衛星データで検証するフンガ・トンガ=フンガ・ハアパイ火山の噴火の規模
火山が噴火するとどのような環境変化が生じるのか、様々な衛星データを使ってみていく本連載。果たして噴火による大気の影響はどこまであったのか?その変化は衛星から見えるのか?今回は、大気中の変化をSentinel-5Pという地球観測衛星を用いて確認しました。
1.はじめに
2022年1月15日、南太平洋の中央に位置するフンガ・トンガ=フンガ・ハアパイ火山(以下フンガ火山)で大規模な噴火が発生しました。
また、本記事執筆中の12/4にもインドネシア ジャワ島のスメル火山で大規模な噴火が発生しました。
さて、フンガ火山は東京から9,000kmも遠く離れた場所にある海底火山です(図1)。海底火山とは陸上ではなく海の中にある火山を指します。
そして、火山の噴火は日本にとって対岸の火事ではありません。
というのは、世界の活火山(※)は1500あるといわれている中で、日本には111の活火山があります[1,図2]。
※気象庁は、過去1万年以内に噴火したことがある火山や、現在活発な火山活動のある火山を活火山と定義しています。
つまり、日本には世界の7%の火山が存在しており、それが日本が火山国と呼ばれる理由です。
今は静かな活火山も将来大きな噴火が起こる可能性があります。
噴火が発生した際にどのような影響が発生するのか予め把握しておくことが重要です。そこで、本記事ではフンガ火山の噴火は周辺地域や地球にどのような影響を与えたのか衛星データを使って検証してみたいと思います。
2.火山はどこにできるのか
火山はどこにでもできるわけではありません。海嶺、海溝、ホット・スポットと呼ばれる3つの場所で生まれます。今回のフンガ火山や、日本を代表する富士山や桜島、西之島などの火山は「海溝」のそばで発達した火山です[2]。

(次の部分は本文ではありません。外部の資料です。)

/-! ### The cutoff integrand, its domination and its pointwise limit -/

/-- **Uniform domination of the cut-off Bogoliubov integrand**: for `a ≥ 1 ≥ b > 0`,
`c ∈ [½, 2]`, `d ≥ 1`, `κ ≥ 0` and `k ≠ 0`, with `g = κ(1/(|k|²+a⁻²) - 1/(|k|²+b⁻²))`,
`h = c|k|⁴/(|k|² + d⁻²)`: `0 ≤ (g+h) - √((g+h)² - g²) ≤ min(κ|k|⁻², 2κ²(|k|²+1)|k|⁻⁸)`.
[cite: LiebSolovej2001, Cor. 6.5 (proof)] -/
theorem foldyCutoffIntegrand_bounds {κ a b c d : ℝ} (hκ : 0 ≤ κ) (ha : 1 ≤ a) (hb0 : 0 < b)
    (hb1 : b ≤ 1) (hc0 : 1 / 2 ≤ c) (hd : 1 ≤ d) {k : Space} (hk : k ≠ 0) :
    let g := κ * (1 / (‖k‖ ^ 2 + a⁻¹ ^ 2) - 1 / (‖k‖ ^ 2 + b⁻¹ ^ 2))
    let h := c * ‖k‖ ^ 4 / (‖k‖ ^ 2 + d⁻¹ ^ 2)
    0 ≤ (g + h) - Real.sqrt ((g + h) ^ 2 - g ^ 2) ∧
      (g + h) - Real.sqrt ((g + h) ^ 2 - g ^ 2) ≤
        min (κ / ‖k‖ ^ 2) (2 * κ ^ 2 * (‖k‖ ^ 2 + 1) / ‖k‖ ^ 8) := by
  intro g h
  have hk0 : 0 < ‖k‖ := norm_pos_iff.2 hk
  have hk2 : 0 < ‖k‖ ^ 2 := by positivity
  -- `0 ≤ g ≤ κ/|k|²`
  have hab : a⁻¹ ^ 2 ≤ b⁻¹ ^ 2 := by
    have h1 : a⁻¹ ≤ 1 := inv_le_one_of_one_le₀ ha
    have h2 : 1 ≤ b⁻¹ := one_le_inv₀ hb0 |>.2 hb1
    have h3 : 0 ≤ a⁻¹ := inv_nonneg.2 (zero_le_one.trans ha)
    nlinarith
  have hg0 : 0 ≤ g := by
    have : 1 / (‖k‖ ^ 2 + b⁻¹ ^ 2) ≤ 1 / (‖k‖ ^ 2 + a⁻¹ ^ 2) :=
      one_div_le_one_div_of_le (by positivity) (by linarith)
    exact mul_nonneg hκ (by linarith)
  have hg1 : g ≤ κ / ‖k‖ ^ 2 := by
    have h1 : 1 / (‖k‖ ^ 2 + a⁻¹ ^ 2) ≤ 1 / ‖k‖ ^ 2 :=
      one_div_le_one_div_of_le hk2 (by nlinarith [sq_nonneg a⁻¹])
    have h2 : 0 ≤ 1 / (‖k‖ ^ 2 + b⁻¹ ^ 2) := by positivity
    calc g ≤ κ * (1 / ‖k‖ ^ 2) := mul_le_mul_of_nonneg_left (by linarith) hκ
      _ = κ / ‖k‖ ^ 2 := by ring
  -- `h ≥ ½ |k|⁴/(|k|² + 1) > 0`
  have hd1 : d⁻¹ ^ 2 ≤ 1 := by
    have h1 : d⁻¹ ≤ 1 := inv_le_one_of_one_le₀ hd
    have h3 : 0 ≤ d⁻¹ := inv_nonneg.2 (zero_le_one.trans hd)
    nlinarith
  have hhpos : 0 < h := by positivity
  have hh1 : 1 / 2 * ‖k‖ ^ 4 / (‖k‖ ^ 2 + 1) ≤ h := by
    calc 1 / 2 * ‖k‖ ^ 4 / (‖k‖ ^ 2 + 1) ≤ c * ‖k‖ ^ 4 / (‖k‖ ^ 2 + 1) := by gcongr
      _ ≤ c * ‖k‖ ^ 4 / (‖k‖ ^ 2 + d⁻¹ ^ 2) := by
          apply div_le_div_of_nonneg_left (by positivity) (by positivity)
          linarith
  refine ⟨bogF_nonneg hg0 hhpos.le, le_min ((bogF_le_left hg0 hhpos.le).trans hg1) ?_⟩
  -- `F ≤ g²/h ≤ (κ/|k|²)² (|k|²+1)/(½|k|⁴)`
  calc (g + h) - Real.sqrt ((g + h) ^ 2 - g ^ 2) ≤ g ^ 2 / h := bogF_le_sq_div hg0 hhpos
    _ ≤ (κ / ‖k‖ ^ 2) ^ 2 / (1 / 2 * ‖k‖ ^ 4 / (‖k‖ ^ 2 + 1)) := by
        gcongr
    _ = 2 * κ ^ 2 * (‖k‖ ^ 2 + 1) / ‖k‖ ^ 8 := by
        field_simp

フンガ火山と日本の火山は生まれる場所が同じなのです。日本列島やフンガ火山のそばには海溝が存在しています(図3,4)。日本の場合、火山は海溝とほぼ平行な前線上に密集しており、この前線を「火山フロント」とよんでいます[3]。
3.衛星データを使って見てみよう
火山が噴火すると様々なものが噴出されます。
気体であれば、二酸化硫黄(以下SO2)などの火山ガス、液体であれは溶岩や熱線水、個体であれば火山灰、軽石などです[2]。
ここでは、Sentinel-5Pに搭載されているTROPOMIというセンサから観測されたSO2を見てみましょう。
図5は噴火発生前の2022年1月13日の様子を、動画は1/13〜1/18の1日の様子をプロットしたものです。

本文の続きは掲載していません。